The amazing change one day has on me.

Yesterday was a super low day.  I had obsessions that would not let go, and sent me into a deep depression.  Now, today it has all changed.  The opposite end has landed.  Today I feel refreshed, and looking forward to the future.  Maybe that is typical of being Bipolar perhaps?  Not that I know what the future will hold or come from it but feel positive anyways.  I have a couple of ideas I am exploring as far as going back to college again that have my interest and I will explore them to see if it is a good fit or not.  One is teaching biology in the high school level, which I have the option to do a fast track 10 month program to become just that through a college, it is a masters program.  The other is a cardiac sonographer through another college which is a 13.5 month program.  I would have to a do a few pre-req.s but I can do that.  I have always had a big interest in medical things of all sorts since a little kid but never thought I could do anything in that field because I was not good at science in high school.  Therefore, I did not explore that idea, just chucked it.  Every-time I am at a hospital for me or someone else, I am always asking questions about what a machine does or what the procedure does , how it works.  Usually I keep them longer than that want, but I have a huge curiosity in the information.  It’s like I cannot get enough.  It’s always been a fun past time to study.  Never thinking I could be a nurse, because I did not like that avenue specifically though.

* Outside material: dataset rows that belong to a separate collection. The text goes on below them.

import Summits.ResolutionOfSingularities.ResolutionOfSingularities.Theorems.EquisingularLiftEquisingularLiftNatSubmaxLineShape
import Summits.ResolutionOfSingularities.ResolutionOfSingularities.Theorems.EquisingularLiftEquisingularLiftBlowupModelTransport
import HarnessLib

/-!
# Crux `EquisingularLift` (stmt-ResolutionOfSingularities-15660), line `Sketch` (v10c): the open residual's conclusion — a REGULAR BLOW-UP MODEL —
# for every integral surface of `ℙ³_k̄` with a line of multiplicity `≥ deg − 1`, in the CRUX'S OWN BINDER SHAPE `(H, ι)`, every characteristic

[OURS · leafhand-res-equisingularlift-7 g0, 2026-08-31; cell `pub/decomp-res`] AI-produced, weaker than expert review; NOT a statement of any
manuscript; nothing here proves resolution of singularities in positive characteristic.  DEF-FREE helper (`--supports stmt-…-15660`); no `sorry`;
standard axioms; ZERO named hypotheses.

Bookkeeping over ✓ `SubmaxLine.blowupModel_of_prime` (p822337: `V₊(x₀·A + x₁·B + C(x₂,x₃))` prime has a non-zero ideal sheaf — the trace of the
line — all of whose blow-ups are regular), ✓ `SubmaxLine.exists_shape_of_mem_pow` (forms of degree `d + 2` in `(x₂,x₃)^{d+1}` have that shape) and
lh6 g2's transport ✓ `StrataSplit.blowupModel_of_range_eq` (p817268: regular blow-up models pass from `hypersurface F` to every integral `(H, ι)`
with `range ι = V₊(F)`):

* ★ `blowupModel_of_range_eq_submaxLine` — the crux's binders `ι : H ↪ ℙ³_k` (closed immersion, `H` integral) with `range ι = V₊(F)`,
  `F = x₀·A(x₂,x₃) + x₁·B(x₂,x₃) + C(x₂,x₃)` prime (`A, B` forms of degree `d + 1`, `C` of degree `d + 2`), `k = k̄`: `∃ 𝔞 ≠ ⊥` on `H` with all
  blow-ups regular;
* ★★ `blowupModel_of_range_eq_of_mem_pow` — the same for every PRIME form `F` of degree `d + 2` with `F ∈ (x₂, x₃)^{d+1}`: **every integral
  surface in `ℙ³_k̄` with a line (placed at `V(x₂,x₃)`) of multiplicity `≥ deg − 1` has a regular blow-up model** — the `n = 3` leaf of line
  `Sketch` (`stub_blowupModel_three`, there conditional on Lipman / CJS) UNCONDITIONALLY on this family, every `p`; e.g. every integral cubic surface
  singular along a line.

Honest label: no registered stub closed; `stub_blowupModel_ge_five` (dimension `≥ 4`) untouched.
-/

set_option linter.dupNamespace false -- mandated namespace `Summit.<Summit>.<Problem>` of this single-conjunct summit

noncomputable section

open CategoryTheory CategoryTheory.Limits AlgebraicGeometry TopologicalSpace
open MvPolynomial
open Literature.AlgebraicGeometry.Resolution
open Literature.AlgebraicGeometry.Motives Literature.AlgebraicGeometry.Motives.SmoothHypersurface
open Literature.AlgebraicGeometry.Motives.ProjectiveSpace
open Summit.ResolutionOfSingularities.ResolutionOfSingularities.Cruxes.EquisingularLiftNat.Sections

namespace Summit.ResolutionOfSingularities.ResolutionOfSingularities.Cruxes.EquisingularLift.StrataSplit

variable {k : Type} [Field k] [IsAlgClosed k] {d : ℕ}

/-- ★ **Regular blow-up model in the crux's binder shape, `ABC`-form**: for a closed immersion `ι : H ↪ ℙ³_k` with `H` integral and
`range ι = V₊(F)`, `F = x₀·A(x₂,x₃) + x₁·B(x₂,x₃) + C(x₂,x₃)` prime, `H` carries a non-zero ideal sheaf all of whose blow-ups are regular
(✓ `SubmaxLine.blowupModel_of_prime` + ✓ `blowupModel_of_range_eq`). [OURS · lh7] [cite: Hartshorne1977, II Cor. 5.16] -/
theorem blowupModel_of_range_eq_submaxLine {H : Scheme.{0}} (ι : H ⟶ (projectiveSpace (2 + 1) k).left) [IsClosedImmersion ι] [IsIntegral H]
    (A B C : MvPolynomial (Fin 2) k) (hA : A.IsHomogeneous (d + 1)) (hB : B.IsHomogeneous (d + 1)) (hC : C.IsHomogeneous (d + 2))
    (F : MvPolynomial (Fin (2 + 2)) k)
    (hF : F = X 0 * rename (![2, 3] : Fin 2 → Fin 4) A + X 1 * rename (![2, 3] : Fin 2 → Fin 4) B + rename (![2, 3] : Fin 2 → Fin 4) C)
    (hprime : Prime F)
    (hrange : letI := MvPolynomial.gradedAlgebra (σ := Fin (2 + 2)) (R := k)
      Set.range ι = {x : Proj (homogeneousSubmodule (Fin (2 + 2)) k) | F ∈ x.asHomogeneousIdeal}) :
    ∃ 𝔞 : H.IdealSheafData, 𝔞 ≠ ⊥ ∧ ∀ (Z : Scheme.{0}) (π : Z ⟶ H), IsBlowup π 𝔞 → Scheme.IsRegular Z :=
  blowupModel_of_range_eq ι F (SubmaxLine.isHomogeneous_F k A B C hA hB hC F hF) hprime hrange
    (SubmaxLine.blowupModel_of_prime k A B C hA hB hC F hF hprime)

/-- ★★ **REGULAR BLOW-UP MODEL FOR EVERY INTEGRAL SURFACE OF `ℙ³_k̄` WITH A LINE OF MULTIPLICITY `≥ deg − 1`** (the line placed at
`V(x₂, x₃)`), in the crux's binder shape: `ι : H ↪ ℙ³_k` a closed immersion, `H` integral, `range ι = V₊(F)` with `F` a PRIME form of degree `d + 2`
in `(x₂, x₃)^{d+1}` ⟹ `∃ 𝔞 ≠ ⊥` on `H` all of whose blow-ups are regular — every characteristic (✓ `SubmaxLine.exists_shape_of_mem_pow` +
`blowupModel_of_range_eq_submaxLine`).  The `n = 3` leaf of line `Sketch` on this family, unconditionally. [OURS · lh7] [cite: Hartshorne1977, II Cor. 5.16] -/
theorem blowupModel_of_range_eq_of_mem_pow {H : Scheme.{0}} (ι : H ⟶ (projectiveSpace (2 + 1) k).left) [IsClosedImmersion ι] [IsIntegral H]
    (F : MvPolynomial (Fin (2 + 2)) k) (hF : F.IsHomogeneous (d + 2)) (hprime : Prime F)
    (hmem : F ∈ (Ideal.span {(X 2 : MvPolynomial (Fin 4) k), X 3}) ^ (d + 1))
    (hrange : letI := MvPolynomial.gradedAlgebra (σ := Fin (2 + 2)) (R := k)
      Set.range ι = {x : Proj (homogeneousSubmodule (Fin (2 + 2)) k) | F ∈ x.asHomogeneousIdeal}) :
    ∃ 𝔞 : H.IdealSheafData, 𝔞 ≠ ⊥ ∧ ∀ (Z : Scheme.{0}) (π : Z ⟶ H), IsBlowup π 𝔞 → Scheme.IsRegular Z := by
  obtain ⟨A, B, C, hA, hB, hC, hFeq⟩ := SubmaxLine.exists_shape_of_mem_pow k F hF hmem
  exact blowupModel_of_range_eq_submaxLine ι A B C hA hB hC F hFeq hprime hrange

end Summit.ResolutionOfSingularities.ResolutionOfSingularities.Cruxes.EquisingularLift.StrataSplit

end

One day, I had an echocardiogram to see if there was anything to my heart palpitation’s my doctor found.  While it showed nothing that would hurt me, I was fascinated with what I saw on the screen , and pelted all sorts of questions to the cardiac sonographer.  As much as he had time for.  I thought it was so cool to see what was on the screen, the valves, what they do, and how all the functions work together in the heart.  Funny, I did not want to leave and wanted to see more, but didn’t ask, thought he would think I was strange.  Perhaps I should have always known being at a hospital or medical environment never bothered me , but fascinated me, and saw it as a learning opportunity.  I should have known that for every surgery I had, asking all the people in different job titles about what they do, and questions specific to my case; there was something there.  Going into an operating room is great because I want to know what everything is and what it does, but never have time to explore because the team wants to get going on my operation.  I squeeze in as much as I can before I am put to sleep.  I always get the feeling they don’t get someone like me often in there.

So, we will see where this goes, and see if my interests lasts, I have nothing to lose.  I will hold onto this feeling of being happy.  Never hurts to at least explore the idea.